内側の層にSuneのような形があります。3^3でいうR U R' U R U2 R'に相当するRO UO RO' UO RO UO2 RO'を回すと内側は揃いますが……
このように他の部分が崩れてしまいます。
そこで、全ての回転をRセルに背負わせることによって、これを解決します。どういう事かというと、3^3でいう R z R z' R' z R z' R z R2 z' R' に相当する動きを行います。
こうすることで、外層で変化するのがRセルのみになり、また手順によっては回転が打ち消し合ってもとに戻ってくれます。

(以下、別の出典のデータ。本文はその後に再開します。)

/-- The identity (unit) kernel leaves every target invariant — Neal's final re-weighting without a
move is the step `(f_K, 1)`. [cite: Neal2001AIS, §2] -/
theorem invariant_one [DecidableEq S] (f : S → ℝ) :
    Invariant (fun x y ↦ if x = y then (1 : ℝ) else 0) f := by
  intro y
  simp [Finset.sum_ite_eq', Finset.mem_univ]

/-- ONE STEP: if `T` leaves `f'` invariant and `f' ≪ f`, an occupation proportional to `f` is carried
to the same multiple of `f'`: `step f f' T (c • f) = c • f'`. [cite: Neal2001AIS, §2] -/
theorem step_smul {f f' : S → ℝ} {T : S → S → ℝ} (hT : Invariant T f')
    (hdom : ∀ x, f' x ≠ 0 → f x ≠ 0) (c : ℝ) : step f f' T (c • f) = c • f' := by
  funext y
  have hpt : ∀ x, f x * (f' x / f x) = f' x := by
    intro x
    by_cases hx : f x = 0
    · have : f' x = 0 := by
        by_contra h
        exact hdom x h hx
      simp [hx, this]
    · field_simp
  simp only [step, Pi.smul_apply, smul_eq_mul]
  calc ∑ x, c * f x * (f' x / f x) * T x y = c * ∑ x, f' x * T x y := by
        rw [Finset.mul_sum]
        refine Finset.sum_congr rfl fun x _ ↦ ?_
        rw [show c * f x * (f' x / f x) * T x y = c * ((f x * (f' x / f x)) * T x y) by ring, hpt x]
    _ = c * f' y := by rw [hT y]

/-- ANY NUMBER OF STEPS: along an admissible list the weighted occupation stays proportional to the
current target with the SAME constant: `occupation f (c • f) steps = c • lastTarget f steps`.
[cite: Neal2001AIS, §2] -/
theorem occupation_smul :
    ∀ (steps : List ((S → ℝ) × (S → S → ℝ))) (f : S → ℝ) (c : ℝ),
      Admissible f steps → occupation f (c • f) steps = c • lastTarget f steps
  | [], f, c, _ => rfl
  | (p :: rest), f, c, h => by
    obtain ⟨hT, hdom, hrest⟩ := h
    show occupation p.1 (step f p.1 p.2 (c • f)) rest = c • lastTarget p.1 rest
    rw [step_smul hT hdom c]
    exact occupation_smul rest p.1 c hrest

/-- **AIS IS UNBIASED FOR THE RATIO OF NORMALISING CONSTANTS** (finite state space, exact form of
"the average of the importance weights converges to `Z_0/Z_n`"): started from the PROBABILITY vector
`f₀/Z₀`, the total expected weight after an admissible list of steps is `Z_last/Z₀` (meaningful for
`Z₀ ≠ 0`; with the field convention `0⁻¹ = 0` both sides vanish when `Z₀ = 0`). [cite: Neal2001AIS, §2] -/
theorem mass_occupation (f₀ : S → ℝ) (steps : List ((S → ℝ) × (S → S → ℝ)))
    (h : Admissible f₀ steps) :
    mass (occupation f₀ ((mass f₀)⁻¹ • f₀) steps) = mass (lastTarget f₀ steps) / mass f₀ := by
  rw [occupation_smul steps f₀ _ h]
  simp only [mass, Pi.smul_apply, smul_eq_mul]
  rw [← Finset.mul_sum, div_eq_inv_mul]

/-- Expectations: `E[w · a(X_K)] = (1/Z₀) Σ_x f_K(x) a(x) = (Z_K/Z₀) · E_{p_K}[a]` — the weighted
average of `a` over the final states estimates the expectation of `a` under the final target.
[cite: Neal2001AIS, §2] -/
theorem sum_occupation_mul (f₀ : S → ℝ) (steps : List ((S → ℝ) × (S → S → ℝ)))
    (h : Admissible f₀ steps) (a : S → ℝ) :
    ∑ x, occupation f₀ ((mass f₀)⁻¹ • f₀) steps x * a x
      = (mass f₀)⁻¹ * ∑ x, lastTarget f₀ steps x * a x := by
  rw [occupation_smul steps f₀ _ h]
  simp only [Pi.smul_apply, smul_eq_mul, Finset.mul_sum, mul_assoc]
import Mathlib
import HarnessLib
import Literature.Analysis.FluidPDE.LagrangianLatticeCarrier
import Summits.AnomalousDissipation.AnomalousDissipation.Theses.SolenoidalFractalHomogenisation
import Literature.Analysis.FluidPDE.PassiveVectorTensor
import Summits.AnomalousDissipation.AnomalousDissipation.Theorems.SolenoidalFractalHomogenisationLagrangianStepDefs
import Summits.AnomalousDissipation.AnomalousDissipation.Theorems.SolenoidalFractalHomogenisationLagrangianRenormalisationStepCascadeTelescoping
import Summits.AnomalousDissipation.AnomalousDissipation.Theorems.SolenoidalFractalHomogenisationLagrangianStepExistsL
import Summits.AnomalousDissipation.AnomalousDissipation.Theorems.SolenoidalFractalHomogenisationLagrangianStepBaseT  -- v14: stub_baseT DISCHARGED by p612457
import Summits.AnomalousDissipation.AnomalousDissipation.Theorems.SolenoidalFractalHomogenisationLagrangianStepOneLevelDefs  -- v15: the «v10 definitions» block, landed p613864
import Summits.AnomalousDissipation.AnomalousDissipation.Theorems.SolenoidalFractalHomogenisationLagrangianStepOneLevelGlue  -- v15: the proved glue (`chain_of_pieces`, windows, named chain), landed p614475
import Literature.Analysis.FluidPDE.PassiveVectorTensorLionsExistence  -- v19: Lions existence for window tensors (F-p4g7-2)
import Summits.AnomalousDissipation.AnomalousDissipation.Theorems.SolenoidalFractalHomogenisationRealisedQuasiStaticCellLawSingleMode  -- v20: single-mode datum facts (F-p4g7-3)
import Summits.AnomalousDissipation.AnomalousDissipation.Theorems.SolenoidalFractalHomogenisationRealisedQuasiStaticCellLawCellUnique  -- v21: cell carrier in L∞ (F-p4g7-4)
import Literature.Analysis.FluidPDE.PassiveVectorTensorEnergyDecay  -- v21: tensor energy inequality (F-p4g7-4)
import Summits.AnomalousDissipation.AnomalousDissipation.Theorems.SolenoidalFractalHomogenisationLagrangianRenormalisationStepExistsL
import Summits.AnomalousDissipation.AnomalousDissipation.Theorems.SolenoidalFractalHomogenisationLagrangianStepOneLevelGlueLower  -- v21: landed p629119 (v18/v19 inline blocks)
import Summits.AnomalousDissipation.AnomalousDissipation.Theorems.SolenoidalFractalHomogenisationLagrangianStepCellClauseCuts  -- v21: landed p629134 (defs SlowVectorClauseNoEx / CellEnergyClausesNoE + adapters)
import Summits.AnomalousDissipation.AnomalousDissipation.Theorems.SolenoidalFractalHomogenisationLagrangianRenormalisationStepTailL  -- K1L_D v1′: stub_tailL DISCHARGED by p635434 (ad-k3l-bookkeeping-p1 g3)
import Summits.AnomalousDissipation.AnomalousDissipation.Theorems.SolenoidalFractalHomogenisationLagrangianStepGainPackageW0  -- K1L_D v2: stub_gainPackageW0 DISCHARGED by p639096 (ad-k3l-bookkeeping-p1 g3)
import Summits.AnomalousDissipation.AnomalousDissipation.Theorems.SolenoidalFractalHomogenisationLagrangianStepCellClauseCutsW  -- v2: F0, defs CellEnergyClausesWNoE / CellEnergyClausesW + adapters (p4 g10 / taker g3)
import Summits.AnomalousDissipation.AnomalousDissipation.Theorems.SolenoidalFractalHomogenisationLagrangianStepCellClauseCutsFamily  -- v2: F2, defs SlowVectorClauseF / SlowVectorClauseNoExF + adapters
import Summits.AnomalousDissipation.AnomalousDissipation.Theorems.SolenoidalFractalHomogenisationLagrangianStepOneLevelGlueLowerFamilyGlue  -- v2: F3b `chainLower_of_pieces_ISW` (imports F1 OneLevelDefsFamily/Sectorial, F3a GlueLowerFamily)
import Summits.AnomalousDissipation.AnomalousDissipation.Theorems.SolenoidalFractalHomogenisationLagrangianStepCellEnergyT  -- v2′: stub_cellEnergyT DISCHARGED by p640158 (lead-k1l-onelevel-p1 g0, `:= cellEnergyT_W`)
import Summits.AnomalousDissipation.AnomalousDissipation.Theorems.SolenoidalFractalHomogenisationLagrangianStepOneLevelSplitGlueL  -- v3 (cut-2): `oneLevelL_IW_of_piecesL : S0′ → S23″ → IW` (p4 g11 text, landed by taker g4) — brings DefsL (`gridL`, `seqL`), ApiL, Defs p647662 (V2 datumLp …), Api p648179, Literature PassiveVectorTensorPropagator p647395 (`Torus.IsPropagator`), WindowLedgerAbs p645039, LedgerTrim p649567, DatumTrim p651235, ClassTruncate p650759
import Summits.AnomalousDissipation.AnomalousDissipation.Theorems.SolenoidalFractalHomogenisationLagrangianStepWindowPropagatorL  -- v3: S0′ `stub_windowPropagatorL` DISCHARGED on registration by p648539 (taker g4, `:= windowPropagatorL` over `Torus.exists_isPropagator`)
import Summits.AnomalousDissipation.AnomalousDissipation.Theorems.SolenoidalFractalHomogenisationLagrangianStepOneLevelSplitDefsH  -- v4: `HighLabelDecayW` (DefsH p659807, text p4 g12) — hypothesis (H) of S23‴ / IW_H, conclusion of W7
import Summits.AnomalousDissipation.AnomalousDissipation.Theorems.SolenoidalFractalHomogenisationLagrangianStepOneLevelSplitGlueH  -- v4′: the two v4 glues `chainLower_of_oneLevel_at` / `oneLevelL_IWH_of_piecesH` LANDED (ad-k3l-bookkeeping-p1 g5, p661506 — byte-for-byte HOME/ad-ideate-p1/r25/v4/SolenoidalFractalHomogenisationLagrangianStepOneLevelSplitGlueH.lean fa6eb1ec3c9207ee) — inline block removed
import Summits.AnomalousDissipation.AnomalousDissipation.Theorems.SolenoidalFractalHomogenisationLagrangianStepOneLevelSplitDefsW7  -- v5: `ClassDecayW` + adm predicates + splice (DefsW7, text p5 g9 re-cut ll.35–108; tenure D25-4) — the W7 pieces are stated over it
import Summits.AnomalousDissipation.AnomalousDissipation.Theorems.SolenoidalFractalHomogenisationLagrangianStepWindowDefectHGlue  -- v6: S23‴ `stub_windowDefectH` DISCHARGED from the operator-level stub `stub_windowFactsH` by `windowDefectH_of_windowFacts` (lead g3, p665050)
import Summits.AnomalousDissipation.AnomalousDissipation.Theorems.SolenoidalFractalHomogenisationLagrangianStepCompactRange  -- v11: W7 pieces 2+3 `stub_compactRange`/`stub_largeR` PROVED BY NAME (p1 g11, p677887)
import Summits.AnomalousDissipation.AnomalousDissipation.Theorems.SolenoidalFractalHomogenisationLagrangianStepWindowFactsHAssemblyV2  -- v10: `windowFactsH_of_inputs₂` (p677563, §4c v30)
import Summits.AnomalousDissipation.AnomalousDissipation.Theorems.SolenoidalFractalHomogenisationLagrangianStepWindowFactsHAssemblyV3  -- v12: `windowFactsH_of_inputs₃` (p679770, prover ad-k1loc-p3 g7; §4c v31 text, F-k3l-6 / D25-13)
import Summits.AnomalousDissipation.AnomalousDissipation.Theorems.SolenoidalFractalHomogenisationLagrangianStepEffectiveFrameEnergyLDissipation  -- v13: clause (i) of `stub_effectiveFrameEnergyL` DISCHARGED BY NAME by `effectiveFrameEnergyL_dissipation` (p681732, prover ad-k3l-bookkeeping-p1 g6); clause (ii) = new registered stub `stub_effectiveFrameEnergyL_bandKill`
import Summits.AnomalousDissipation.AnomalousDissipation.Theorems.SolenoidalFractalHomogenisationLagrangianStepWCrossingWindow  -- v14: W-crossing glue §1–§5 LANDED (p682249 `…WCrossing` §1–§3 + p683011 `…WCrossingWindow` §4–§5 + `cellLawV0_IS_of_W_D1`, prover ad-k1loc-p3 g7, TAKES-p3 #6); `stub_cellLawV0_IS` RE-CUT into `stub_W_evenSlackB` + `stub_D1_exactFamily`
import Summits.AnomalousDissipation.AnomalousDissipation.Theorems.SolenoidalFractalHomogenisationLagrangianStepD1Split  -- v16: D1 split glue `WCrossing.D1ExactFamilyB_of_split` (p686447, p3 g7 TAKES #7)
import Summits.AnomalousDissipation.AnomalousDissipation.Theorems.SolenoidalFractalHomogenisationLagrangianStepD1TailCert  -- v18: TAIL-CERT IN THE TREE `D1TailCert.relSmall_tail_of_table` (+ tables `gTab`/`gTabC`, `frob_gTab_le`/`frob_gTabC_le` ≤ (1/23)², `sq_le_of_slotPair`; port p3 g8 #12 p691946/p692032 of p5 g14's sorry-free spine e6aea1eb341d, kit j323438)
import Summits.AnomalousDissipation.AnomalousDissipation.Theorems.SolenoidalFractalHomogenisationLagrangianStepZ7Glue  -- v19: THE §9z GLUE v2 IS A TREE THEOREM `Z7Glue.cellInputs_BIL_of` (lead-k1l-onelevel-p1 g5, p696796; chain p692853 ModEC · p693550 · p694305 Bookkeeping · p694610 Compose · p694968 Defs · p695586 Template · p695645 Eulerian; text of record D26-15, VETTED 04:14Z)
import Summits.AnomalousDissipation.AnomalousDissipation.Theorems.SolenoidalFractalHomogenisationLagrangianStepCellInputsOfBilinear  -- v19: `cellInputs_of_bilinear : §9z → §9d → §9` (lead g4, p680253)
import Summits.AnomalousDissipation.AnomalousDissipation.Theorems.SolenoidalFractalHomogenisationLagrangianStepD1ResidueCert  -- v17: CERT-(i) v0 IN THE TREE `D1ResidueCert.relSmall_pairQS` (ρP = 115/10⁶) + `D1Residue_of_tail_unit` (p689086/p689481/p689543, port p3 g8 of p5 g13's sorry-free spine; glue p688776)
import Summits.AnomalousDissipation.AnomalousDissipation.Theorems.SolenoidalFractalHomogenisationLagrangianStepD1Family  -- v16: A0 named exact family `WCrossing.ΨB₁ a ν := a • Sideband.psiStar cubatureWord MB MB_pos ν` (â = 1), `WCrossing.νB₁ := 1/40` (p687442, p1 g12)
import Summits.AnomalousDissipation.AnomalousDissipation.Theorems.SolenoidalFractalHomogenisationLagrangianStepWEvenCert  -- v15: `stub_W_evenSlackB` DISCHARGED BY NAME by `WEvenCert.stub_W_evenSlackB` (p685575 ACCEPTED 2026-08-29T01:19:48Z, E1-LAND p1 g12; certificate p5 g12 a0a85728cdf9)
import Summits.AnomalousDissipation.AnomalousDissipation.Theorems.SolenoidalFractalHomogenisationLagrangianStepWindowFactsHAssembly  -- v9 cand.: `stub_windowFactsH` DISCHARGED by `windowFactsH_of_inputs` (lead g3, p672353) from stub_effectiveFrameEnergyL + stub_cellInputs
import Summits.AnomalousDissipation.AnomalousDissipation.Theorems.SolenoidalFractalHomogenisationLagrangianStepClassReduction  -- v8: W7 piece 1 `stub_classReduction` DISCHARGED by `classReduction_of_pos` (w1 g3, p668138)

ただしRセルがずれる場合もあります。これをRKT debtと呼びます。
RKT debtは気にしなくてよい場合と注意しなければならない場合があります。それぞれについては揃え方編で詳しく説明します。
コミュニティ
最後に、3^4のコミュニティについて紹介します。
Hypercubing.xyzという、3^4などの高次元ルービックキューブを扱うサイトが存在します。wikiや記録一覧などが載っています。現在のWRは1分56秒。(めちゃくちゃ速い)(私の記録は6分15秒(執筆時点))
また、discordサーバーも存在します。鯖のリンクはHypercubing.xyzのホームページにあります。困ったことがあったらここに投げれば大体解決します。
それでは、良い4次元ルービックキューブライフを。